TASK TO CARRY OUT. Would you retype each record exactly as given?

┄┄┄┄┄┄┄┄┄┄

include hfl hfl' in
/-- **The integrated localized energy inequality** (Kotschwar 2014, Prop. 7, `ℰ' ≤ Nℰ`, in
integrated form on one chart). Let `N` bound the background quantities of the pair on
`(tsupport ρ) × [0, T]` and `λ > 0` be an ellipticity constant of `g^{ij}` there, `|ρ| ≤ R₀`,
`‖Dρ‖ ≤ R₁`. Then for every `t ∈ [0, T]`

  `∫ ρ² e(t) dμ ≤ ∫ ρ² e(0) dμ + C ∫₀ᵗ ( ∫_{tsupport ρ} e(s) dμ ) ds`,  `C = energyConst n N λ R₀ R₁`.

[cite: Kotschwar2014, §2.3, Prop. 7] -/
theorem energy_le [Nonempty ι] {N lam R₀ R₁ : ℝ} (hlam : 0 < lam)
    (hN : ∀ s ∈ Icc 0 T, ∀ x ∈ tsupport ρ, PairBound b (G s) (G' s) x N)
    (hell : ∀ s ∈ Icc 0 T, ∀ x ∈ tsupport ρ, ∀ ξ : ι → ℝ,
      lam * ∑ j, ξ j ^ 2 ≤ ∑ i, ∑ j, ginv (G s) b x i j * ξ i * ξ j)
    (hR₀ : ∀ x, |ρ x| ≤ R₀) (hR₁ : ∀ x, ‖fderiv ℝ ρ x‖ ≤ R₁) {t : ℝ} (ht : t ∈ Icc 0 T) :
    ∫ y, ρ y ^ 2 * eDens b (G t) (G' t) y ∂μ ≤
      (∫ y, ρ y ^ 2 * eDens b (G 0) (G' 0) y ∂μ)
        + energyConst (Fintype.card ι) N lam R₀ R₁ *
          ∫ s in (0 : ℝ)..t, ∫ y in tsupport ρ, eDens b (G s) (G' s) y ∂μ := by
  set C := energyConst (Fintype.card ι) N lam R₀ R₁ with hC
  set En : ℝ → ℝ := fun t ↦ ∫ y, ρ y ^ 2 * eDens b (G t) (G' t) y ∂μ with hEn
  set En' : ℝ → ℝ := fun t ↦ ∫ y, ρ y ^ 2 * eDeriv b (G t) (G' t) y ∂μ with hEn'
  set Q : ℝ → ℝ := fun s ↦ ∫ y in tsupport ρ, eDens b (G s) (G' s) y ∂μ with hQ
  have hK : IsCompact (tsupport ρ) := hρc
  have hsub : Icc 0 t ⊆ Icc 0 T := Icc_subset_Icc le_rfl ht.2
  -- FTC on `[0, t]`
  have hcont : ContinuousOn En (Icc 0 t) := (hG.continuousOn_energy b hG' hρ hρc hρV).mono hsub
  have hderiv : ∀ s ∈ Ioo 0 t, HasDerivAt En (En' s) s := fun s hs ↦
    hG.hasDerivAt_energy b hG' hfl hfl' hρ hρc hρV ⟨hs.1, hs.2.trans_le ht.2⟩
  have hEn'c : ContinuousOn En' (Icc 0 t) :=
    (hG.continuousOn_integral_rhoSq_eDeriv b hG' hρ hρc hρV).mono hsub
  have hQc : ContinuousOn Q (Icc 0 t) :=
    (hG.continuousOn_setIntegral_eDens b hG' hK hρV).mono hsub
  have hint : IntervalIntegrable En' volume 0 t := hEn'c.intervalIntegrable_of_Icc ht.1
  have hFTC : ∫ s in (0 : ℝ)..t, En' s = En t - En 0 :=
    intervalIntegral.integral_eq_sub_of_hasDerivAt_of_le ht.1 hcont hderiv hint
  -- the localized energy inequality at each time
  have hle : ∀ s ∈ Icc 0 t, En' s ≤ C * Q s := fun s hs ↦
    integral_rhoSq_eDeriv_le (hG.isMetricOn s (hsub hs)) (hG'.isMetricOn s (hsub hs)) hρ hρc hρV hlam
      (fun x hx ↦ hN s (hsub hs) x hx) (fun x hx ↦ hell s (hsub hs) x hx) hR₀ hR₁
  have hmono : ∫ s in (0 : ℝ)..t, En' s ≤ ∫ s in (0 : ℝ)..t, C * Q s :=
    intervalIntegral.integral_mono_on ht.1 hint ((hQc.intervalIntegrable_of_Icc ht.1).const_mul C) hle
  rw [intervalIntegral.integral_const_mul] at hmono
  change En t ≤ En 0 + C * ∫ s in (0 : ℝ)..t, Q s
  linarith [hFTC, hmono]

end Energy

end IsMetricFamilyOn

end MetricCoord

end Literature.Geometry.Lorentzian

end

┄┄┄┄┄┄┄┄┄┄

EXPECTED ANSWER.
include hfl hfl' in
/-- **The integrated localized energy inequality** (Kotschwar 2014, Prop. 7, `ℰ' ≤ Nℰ`, in
integrated form on one chart). Let `N` bound the background quantities of the pair on
`(tsupport ρ) × [0, T]` and `λ > 0` be an ellipticity constant of `g^{ij}` there, `|ρ| ≤ R₀`,
`‖Dρ‖ ≤ R₁`. Then for every `t ∈ [0, T]`

  `∫ ρ² e(t) dμ ≤ ∫ ρ² e(0) dμ + C ∫₀ᵗ ( ∫_{tsupport ρ} e(s) dμ ) ds`,  `C = energyConst n N λ R₀ R₁`.

[cite: Kotschwar2014, §2.3, Prop. 7] -/
theorem energy_le [Nonempty ι] {N lam R₀ R₁ : ℝ} (hlam : 0 < lam)
    (hN : ∀ s ∈ Icc 0 T, ∀ x ∈ tsupport ρ, PairBound b (G s) (G' s) x N)
    (hell : ∀ s ∈ Icc 0 T, ∀ x ∈ tsupport ρ, ∀ ξ : ι → ℝ,
      lam * ∑ j, ξ j ^ 2 ≤ ∑ i, ∑ j, ginv (G s) b x i j * ξ i * ξ j)
    (hR₀ : ∀ x, |ρ x| ≤ R₀) (hR₁ : ∀ x, ‖fderiv ℝ ρ x‖ ≤ R₁) {t : ℝ} (ht : t ∈ Icc 0 T) :
    ∫ y, ρ y ^ 2 * eDens b (G t) (G' t) y ∂μ ≤
      (∫ y, ρ y ^ 2 * eDens b (G 0) (G' 0) y ∂μ)
        + energyConst (Fintype.card ι) N lam R₀ R₁ *
          ∫ s in (0 : ℝ)..t, ∫ y in tsupport ρ, eDens b (G s) (G' s) y ∂μ := by
  set C := energyConst (Fintype.card ι) N lam R₀ R₁ with hC
  set En : ℝ → ℝ := fun t ↦ ∫ y, ρ y ^ 2 * eDens b (G t) (G' t) y ∂μ with hEn
  set En' : ℝ → ℝ := fun t ↦ ∫ y, ρ y ^ 2 * eDeriv b (G t) (G' t) y ∂μ with hEn'
  set Q : ℝ → ℝ := fun s ↦ ∫ y in tsupport ρ, eDens b (G s) (G' s) y ∂μ with hQ
  have hK : IsCompact (tsupport ρ) := hρc
  have hsub : Icc 0 t ⊆ Icc 0 T := Icc_subset_Icc le_rfl ht.2
  -- FTC on `[0, t]`
  have hcont : ContinuousOn En (Icc 0 t) := (hG.continuousOn_energy b hG' hρ hρc hρV).mono hsub
  have hderiv : ∀ s ∈ Ioo 0 t, HasDerivAt En (En' s) s := fun s hs ↦
    hG.hasDerivAt_energy b hG' hfl hfl' hρ hρc hρV ⟨hs.1, hs.2.trans_le ht.2⟩
  have hEn'c : ContinuousOn En' (Icc 0 t) :=
    (hG.continuousOn_integral_rhoSq_eDeriv b hG' hρ hρc hρV).mono hsub
  have hQc : ContinuousOn Q (Icc 0 t) :=
    (hG.continuousOn_setIntegral_eDens b hG' hK hρV).mono hsub
  have hint : IntervalIntegrable En' volume 0 t := hEn'c.intervalIntegrable_of_Icc ht.1
  have hFTC : ∫ s in (0 : ℝ)..t, En' s = En t - En 0 :=
    intervalIntegral.integral_eq_sub_of_hasDerivAt_of_le ht.1 hcont hderiv hint
  -- the localized energy inequality at each time
  have hle : ∀ s ∈ Icc 0 t, En' s ≤ C * Q s := fun s hs ↦
    integral_rhoSq_eDeriv_le (hG.isMetricOn s (hsub hs)) (hG'.isMetricOn s (hsub hs)) hρ hρc hρV hlam
      (fun x hx ↦ hN s (hsub hs) x hx) (fun x hx ↦ hell s (hsub hs) x hx) hR₀ hR₁
  have hmono : ∫ s in (0 : ℝ)..t, En' s ≤ ∫ s in (0 : ℝ)..t, C * Q s :=
    intervalIntegral.integral_mono_on ht.1 hint ((hQc.intervalIntegrable_of_Icc ht.1).const_mul C) hle
  rw [intervalIntegral.integral_const_mul] at hmono
  change En t ≤ En 0 + C * ∫ s in (0 : ℝ)..t, Q s
  linarith [hFTC, hmono]

end Energy

end IsMetricFamilyOn

end MetricCoord

end Literature.Geometry.Lorentzian

end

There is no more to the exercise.